● **Assigned task**: In the entries below, find the line with "# ω-census, family" and the line with "HONEST FRAMING (pub-omega". Print those two and everything between them exactly, and nothing else.

▬▬▬

import Summits.MatrixMultiplication.OmegaCensus.BoxUsefulCoordQuot
import Summits.MatrixMultiplication.OmegaCensus.BoxUsefulSylowDichotomy
import Summits.MatrixMultiplication.OmegaCensus.BoxUsefulThreeElements
import Summits.MatrixMultiplication.OmegaCensus.BoxUsefulNilpotentLaw
import Summits.MatrixMultiplication.OmegaCensus.DihC3SqGroups

/-!
# ω-census, family (b3): conjecture C9 (b) — the CENTRE-LIFTING THEOREM for the class `𝒞₂`: if `G/Z(G) ∈ 𝒞₂` then `G` is lawful

HONEST FRAMING (pub-omega census; verbatim): lottery ticket; floor = certified bounds/negative ranges.
Census BOOKKEEPING (conjecture C9 of the cell, STRUCTURE.md §2; pub-omega kernel-l4 gen 16, task K-5, structure part).

**Theorem (`CentreLift.lawful_of_coord2_quotient`).** Let `G` be finite and box-useful and suppose the central quotient
`Ḡ = G/Z(G)` carries the `𝒞₂` package `DihC3Sq.Coord2 c̄₁ c̄₂ κ₁ κ₂ ε` (`Ḡ = K̄ ⋊_ε C̄`).  Then `G` is lawful: `[G:Z(G)] ∈ {1, 4, 6}`
or `G` itself carries a `Coord2` package.  With `BoxUsefulCentreLift` (centre index `6`) and g15's nilpotent theorem (centre
index `1, 4`) this completes: **the conclusion of C9 (b) lifts through box-useful central extensions**, i.e. C9 (b) for a box-useful
`G` follows from C9 (b) for `G/Z(G)`; by induction C9 (b) reduces to CENTRELESS box-useful groups.
*Proof.* If `ε ≡ 1` then `Ḡ` is abelian and `G` is nilpotent (g15).  Otherwise pick a `2`-element `s` with `ε(s̄) = -1`,
`κ(s̄) = 0`, and commuting `3`-elements `r₁, r₂` over `K̄` with `κ(r̄₁) = (e₁, 0)`, `κ(r̄₂) = (0, e₂)` (lifts, `3`-parts, one
Sylow-`3` conjugation).  `aᵢ := ⁅rᵢ, s⁆ = rᵢ² wᵢ⁻¹` (`wᵢ` central) are commuting, inverted by `s`, with images generating `K̄`;
`aᵢ³ = 1` by `ThreeElt.pow_three_eq_one_of_inverted` (`D₁₈`).  A Sylow `2`-subgroup `P ∋ s` lies in `Z₂ ∪ Z₂ s` (elements of
`2`-power order with `ε = 1` are central in `Ḡ`), so `P` is abelian by `CentreLift.sylow_comm_of_dichotomy` (`D₂₄/D₁₈` endgame);
then `C := P ⊔ Z(G)` is abelian, meets `U = ⟨a₁, a₂⟩` trivially, acts on it through `±1`, and `G = U · C` (every element with
`κ = 0` lies in `Z₂ ∪ Z₂ s ⊆ C`) — `DihC3Sq.exists_coord2_of_split`.  Nothing here is progress on `ω`.
-/

namespace Summit.MatrixMultiplication.OmegaCensus

open Finset ProductBoxBound
open scoped commutatorElement

namespace CentreLift

variable {G : Type*} [Group G] [Fintype G] [DecidableEq G]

▬▬▬

● **Task answer**:
# ω-census, family (b3): conjecture C9 (b) — the CENTRE-LIFTING THEOREM for the class `𝒞₂`: if `G/Z(G) ∈ 𝒞₂` then `G` is lawful

HONEST FRAMING (pub-omega census; verbatim): lottery ticket; floor = certified bounds/negative ranges.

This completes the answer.